3. Each committee must maintain separate and accurate records of contributions received and expenditures made.

As discussed in section 1 above, local law requires that you establish a separate campaign contribution trust account for your November 2002 campaign. As you know, under State law, each committee is required to maintain detailed accounts, records, bills and receipts that are necessary to prepare campaign statements and to comply with the provisions of the Political Reform Act. Cal. Gov't Code § 84104. These State law requirements have been incorporated into local law; accordingly, you must maintain separate, accurate and detailed records for each committee.

Conclusion

For the reasons stated above, the Ethics Commission finds that you may not use the campaign trust account of your 2000 campaign committee to your 2002 campaign committee.

I hope this information is responsive to your inquiry. Please do not hesitate to contact me if you have additional questions.

Sincerely,

Ginny Vida

Executive Director

By: Mabel Ng

Deputy Executive Director

S:\ADVICE\cfro\01.1114 Dudum\Dudum.doc

1 The "FPPC identification number" refers to the identification number issued to your committee by the California Secretary of State when your committee filed its Statement of Organization (Form 410) under California Government Code section 84101. The issuance of FPPC identification numbers is governed by state law. Because the Ethics Commission cannot provide advice regarding state law, you may wish to contact the Fair Political Practices Commission for advice on whether you may use the same FPPC number you used for your 2000 campaign for your 2002 campaign.

2 Subsequent to receipt of your letter, the FPPC has adopted and will notice regulations to disallow "re-designation," whereby a candidate seeking re-election to the same office at a future date may use his or her existing campaign committee for that future election by simply amending the committee's statement of organization and the campaign bank account statement to apply to the new election. The proposals will require candidates to file a new statement of organization and to set up a new campaign bank account and new campaign committee for re-election to the same office; these regulations will apply to candidates for state office.

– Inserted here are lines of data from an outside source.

/-! ### Peierls bond sums with arbitrary amplitudes in expectation -/

/-- **A diagonal Peierls bond sum in expectation, arbitrary amplitudes**:
`Re⟨φ, D_a φ⟩ = Σ_{s,x,σ} [2 Re a_s(x) · Re h − 2 Im a_s(x) · Im h]`, `h = ⟨φ, c†_{x+j_s,σ} c_{x,σ} φ⟩`
(bond kinetic weights and bond currents; Watanabe 2019 §2.2.1 eqs. (13)–(16); PTR98 §IV, the local
kinetic energies `K_α(r)`). [cite: Watanabe2019, §2.2.1] -/
theorem re_star_dotProduct_diagPeierlsHopping_mulVec (a : Fin 2 → Site 2 L → ℂ)
    (φ : Fock (Orb (FermionTorus 2 L))) :
    (star φ ⬝ᵥ (diagPeierlsHopping L a *ᵥ φ)).re =
      ∑ s : Fin 2, ∑ x : Site 2 L, ∑ σ : Fin 2,
        (2 * (a s x).re *
            (star φ ⬝ᵥ ((creation (orb (FermionTorus.ofTorusSite (x + torusDiagJump L s)) σ) *
              annihilation (orb (FermionTorus.ofTorusSite x) σ)) *ᵥ φ)).re -
          2 * (a s x).im *
            (star φ ⬝ᵥ ((creation (orb (FermionTorus.ofTorusSite (x + torusDiagJump L s)) σ) *
              annihilation (orb (FermionTorus.ofTorusSite x) σ)) *ᵥ φ)).im) := by
  unfold diagPeierlsHopping
  simp only [Matrix.sum_mulVec, dotProduct_sum, Complex.re_sum]
  refine Finset.sum_congr rfl fun s _ => Finset.sum_congr rfl fun x _ =>
    Finset.sum_congr rfl fun σ _ => ?_
  rw [add_mulVec, dotProduct_add, smul_mulVec, smul_mulVec, dotProduct_smul, dotProduct_smul,
    smul_eq_mul, smul_eq_mul, star_dotProduct_creation_mul_annihilation_mulVec_swap
      (orb (FermionTorus.ofTorusSite (x + torusDiagJump L s)) σ) (orb (FermionTorus.ofTorusSite x) σ)]
  simp only [Complex.add_re, Complex.mul_re, Complex.conj_re, Complex.conj_im]
  ring

/-- The `t–t'` torus as a Peierls operator with trivial amplitudes (`L ≥ 3`):
`H^{tt'}(1, t', U) = H_1(1, U) − t' D_1`. [cite: XuEtAl2024, eq. (1)] -/
theorem hubbardTorusTT'_eq_magneticHubbardTorus_add_diag (hL : 3 ≤ L) (t' U : ℝ) :
    hubbardTorusTT' L 1 t' U =
      magneticHubbardTorus L 1 1 U + -(t' : ℂ) • diagPeierlsHopping L (fun _ _ => 1) := by
  rw [hubbardTorusTT', hamiltonian_fermionTorusDiagGraph_eq_smul_diagPeierlsHopping hL,
    Complex.ofReal_zero, zero_smul, add_zero, magneticHubbardTorus_one_eq_hubbardTorus hL,
    hubbardTorus]

/-- Bookkeeping: `Σ (2 Re a R − 2 Im a I) = Σ (2 R − 0) − Σ (2(1 − Re a) R + 2 Im a I)`. [folklore] -/
private theorem sum3_peierls_split (a : Fin 2 → Site 2 L → ℂ) (R I : Fin 2 → Site 2 L → Fin 2 → ℝ) :
    (∑ s : Fin 2, ∑ x : Site 2 L, ∑ σ : Fin 2,
        (2 * (a s x).re * R s x σ - 2 * (a s x).im * I s x σ)) =
      (∑ s : Fin 2, ∑ x : Site 2 L, ∑ σ : Fin 2,
          (2 * (1 : ℂ).re * R s x σ - 2 * (1 : ℂ).im * I s x σ)) -
        ∑ s : Fin 2, ∑ x : Site 2 L, ∑ σ : Fin 2,
          (2 * (1 - (a s x).re) * R s x σ + 2 * (a s x).im * I s x σ) := by
  rw [← Finset.sum_sub_distrib]
  refine Finset.sum_congr rfl fun s _ => ?_
  rw [← Finset.sum_sub_distrib]
  refine Finset.sum_congr rfl fun x _ => ?_
  rw [← Finset.sum_sub_distrib]
  refine Finset.sum_congr rfl fun σ _ => ?_
  simp only [Complex.one_re, Complex.one_im]
  ring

3 "City elective office" means the offices of Mayor, Member of the Board of Supervisors, City Attorney, District Attorney, Treasurer, Sheriff, Assessor, Public Defender, Member of the Board of Education of the San Francisco Unified School District and Member of the Governing Board of the San Francisco Community College District. SF C&GC Code § 1.104(c).

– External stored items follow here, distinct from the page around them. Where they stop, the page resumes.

import Summits.QuantumFields.YangMills.Theorems.BalabanUVNodesN24K1R9ByNameOfOpenStubsGridGChildrenSplitSlot8Thm1AEAtGaussPinZCertificate
import Summits.QuantumFields.YangMills.Theorems.BalabanUVNodesN13UV01LevelZeroAtThm1CCMWZOfPrintedZ

/-!
# NODE N24 (B2) — THE K1 FACE AT THE PRINTED NORMALISATION: K1⁹ `StabilityBRunRowsAtRecordR13SepCoPHV` (stmt-QuantumFields-27364) BY ITS ROUTE NAME ON THE V21-G ∕ GAUSS-PIN SLOT ROAD (`Slot8` PARAMETRIC)
# AT THE Z MEMBER WHOSE OPEN LETTER `logz` IS PRINT's [I] (0.15) `log z(g_j², ε)` (door-wise), `Efl` FREE door-wise under a displayed VOLUME BOUND — WITH N13's LEVEL-0 (2.50) FACE CONSUMED BY NAME
# (dag-n13-w1 p643638 + NODE O's row (ii)); N13 displayed by its a.e. rows at levels ≥ 1 only

TRACK A (YM-PLAN §2d, node N24 of 28 = binder B2), seat `pub-ymgap-dag-n24-c` (R134 s2; gen 14, CLAIM-65).  Key of record K1⁹ = stmt-QuantumFields-27364 (`--kind proof --supports 27364 --as helper`,
Summits lane; count-neutral).  [V] = [Balaban1989LargeFieldII]; [III] = [Balaban1988Convergent]; [I] = [Balaban1987RG1]; [B8] = [Balaban1985RegularSpaces].

WHY (located, kernel facts of other lanes).  (1) dag-n13-w3's p651640 `k1R9Witness_four_mul_slope_eq_dim` ∕ p648246: whatever tuple closes K1⁹ with two-sided normalisation-slope letters and last-step
small-field floors normalises with slope EXACTLY `d(𝔤)∕4` — for `SU(2)`, `a = 3∕4`, i.e. print's `log z_j = d(𝔤)·log g_j + O(1)` ([I] (0.15), two-sided in the tree: `B16ZLower.log_zNorm_specialUnitaryGroup_ge`
+ dag-n13-w1's `…N13ZNormLaplaceUpperSU`).  (2) dag-n13-w1's p643638 `…N13UV01LevelZeroAtThm1CCMWZOfPrintedZ` puts [III] Cor. 3 (2.50) AT LEVEL 0 in the tree at DEF-1's Z member
`theta13OfThm1CCMWZ … Efl logz` with `logz := fun p i => log z((g_i)², ε)` READ ALONG THE BLIND MEMBER's HISTORY `g = gOfRecord₁₃ F 2 (theta13OfThm1CCMW F 2 j γ …)` — a DOOR-DEPENDENT letter — for
every volume-bounded `Efl`, under the coupling floor supplied by a run-wise partial-sum floor of `β` (NODE O's row (ii) in K1⁹'s inline spelling).  (3) This seat's K1 faces of record
(p654747 → p658298 §2 → p675424) quantify `Efl logz : T4Family → RunParams → ℕ → ℝ` FREE and door-BLIND: they display a witness class almost none of whose members can close K1⁹ (by (1)),
and cannot be instantiated at the printed letter at all (it reads the door).  THIS FILE re-points the slot road of record at the printed normalisation and takes N13's level-0 face off the bill.

WHAT THIS FILE PROVES (2 theorems, 0 `def`, 0 `sorry`; standard axioms; `N = 2`).
§1 `N24_stabilityBRunRowsR13SepCoPHV_consequent_of_stub1GridG_stub3A'GridG_of_childrenSplitSlot8N11OperandRowsThm1AEPos_atGaussPinPrintedZ_of_runRowsCont` — per `F`: K1⁹'s consequent at `F`
   from V21-G's REGISTERED stub texts VERBATIM (`h1G3`, `h3A'G3`), the road-free slot families READ AT the Gauss-pin certificate `θᴳᶻ(π)` of the PRINTED-z member
   `θZ(π) := theta13OfThm1CCMWZ F 2 j γ ε₀ ε₂₉ B₃ B₃' a₀ a₁ (Efl j γ ε₀ ε₂₉ B₃ B₃' a₀ a₁) (fun p i => Real.log (B16ZLower.zNorm (SU 2) (gOfRecord₁₃ F 2 (theta13OfThm1CCMW F 2 j γ ε₀ ε₂₉ B₃ B₃' a₀ a₁) p i ^ 2) ε))`
   (N05 at `Slot8`, N06–N10 + `h09T`, N11's `h11N`), the `Efl` volume bound `hEfl`, N13's a.e. rows AT LEVELS ≥ 1 ONLY (`h13posF`), NODE O's run rows — p654747 §1's proof VERBATIM up to the
   door rows, then the `h13` family of p650613 §2 ASSEMBLED: `γ₁₃ := min γ₁₃′ (min γ₀ᴿ 1)`, `em ∕ ep := max` of the displayed a.e. pair and p643638's explicit level-0 pair
   (`em₀(g) = 4·max(log σ₀,0) + C_z^{SU}(2,ε) + C_E + 12g⁻²`, `ep₀(g) = 4d(𝔤)(log g⁻¹ + M∕2) + 4·max(−log σ₀,0) + C_E`), level 0 by p643638 `uv_zero_densOfRecord₁₃_theta13OfThm1CCMWZ_printedZ_of_eflAbs_of_inInterval_of_runPartialSumFloor`
   fed with `hrowsR`'s row (ii), levels ≥ 1 from `h13posF`, monotonicity in `em ∕ ep` by `χβ ∈ [0,1]` (`chiFix29OfRecord_mem_Icc`); then ONE `exact` of p650613 §2.
§2 ★★★★ `N24_stabilityBRunRowsAtRecordR13SepCoPHV_byName_of_openStubsGridG_of_childrenSplitSlot8N11OperandRowsThm1AEPos_atGaussPinPrintedZ_of_runRowsCont` — K1⁹ BY ITS ROUTE NAME (`intro F _; exact §1`).

WHICH CHILD BLOCKS AT THE PRINTED-z GAUSS PIN (kernel form = §2's hypotheses): K0⁷ V21-G stubs 1-G‴ ∧ 3ᴬ′-G‴ (REGISTERED 0∕2); N05 `h05` at `Slot8` (ζ-L junction: the companion file CLAIM-66); N06 `h06`;
N07 `h07`; N08 `h08`; N09 `h09` + `h09T`; N10 `h10`; N11 `h11N` ([III] §3 supplier + `SupplierObligations` + `OperandRowsAlongChain`, windowed); **N13: the a.e. (2.50) rows at levels ≥ 1
(`h13posF`) and `Efl`'s volume bound (`hEfl`) — the level-0 face and the letter `logz` are OFF the bill**; NODE O `hrowsR` (rows (i) (ii) + survivor continuity); `0 < ε`.

HONEST FRAMING.  Composition BY NAME; NO estimate of Bałaban's proved here (the level-0 face is dag-n13-w1's theorem over b2b's `B16ZLower` kernel theorem; every other family is DISPLAYED as a
hypothesis — CONDITIONAL, audit `proof.conditional`); `Efl` and `ε` FREE; NOT a claim that the printed-z member IS K1⁹'s witness; NO v10 ∕ V21-G stub proved, used as proved or closed;
N05 ∕ N06 ∕ N11 ∕ N13 NOT discharged; N24 COMPOSITE — no count moved (typed 28∕28 · discharged 6∕27 · A 6∕28); K0⁷ «V21-G 0∕2 (+2′)» ∕ K1⁹ stmt-QuantumFields-27364 (DECIDING; v10 0∕6, HARD
FREEZE respected — Theorems side only) ∕ K3⁸ OPEN; one finite 𝕋⁴ programme at fixed ε, Bałaban AS PRINTED; R4 = the conditional finite-𝕋⁴ rung `BalabanLadder.UV` only — NOT continuum ∕ ℝ⁴ ∕
OS ∕ mass gap ∕ Clay: the Yang–Mills mass gap is NOT proved by any of this.  No `sorry`, `def`, `instance`, `notation`; standard axioms.
-/

noncomputable section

4 Unexpended contributions held by a candidate after the date of the election may be returned on a pro rata basis to those persons who made the contributions, donated to a charitable organization, donated to the General Fund of the City, or as contributions to a candidate or committee acting on behalf of a candidate, transferred to any legally constituted committee established by or on behalf of the candidate. SF C&GC Code § 1.122. These exceptions do not apply to the fact situation you raised.

5 All eleven seats of the Board of Supervisors were up for election in November 2000. Because this was the first election under district elections, the term of office was determined by lot when the new board took office. For even-numbered districts, the term of office is two years, with seats up for election in November 2002. For this one time, the "election cycle" for these offices runs from January 1, 2001 to December 31, 2002.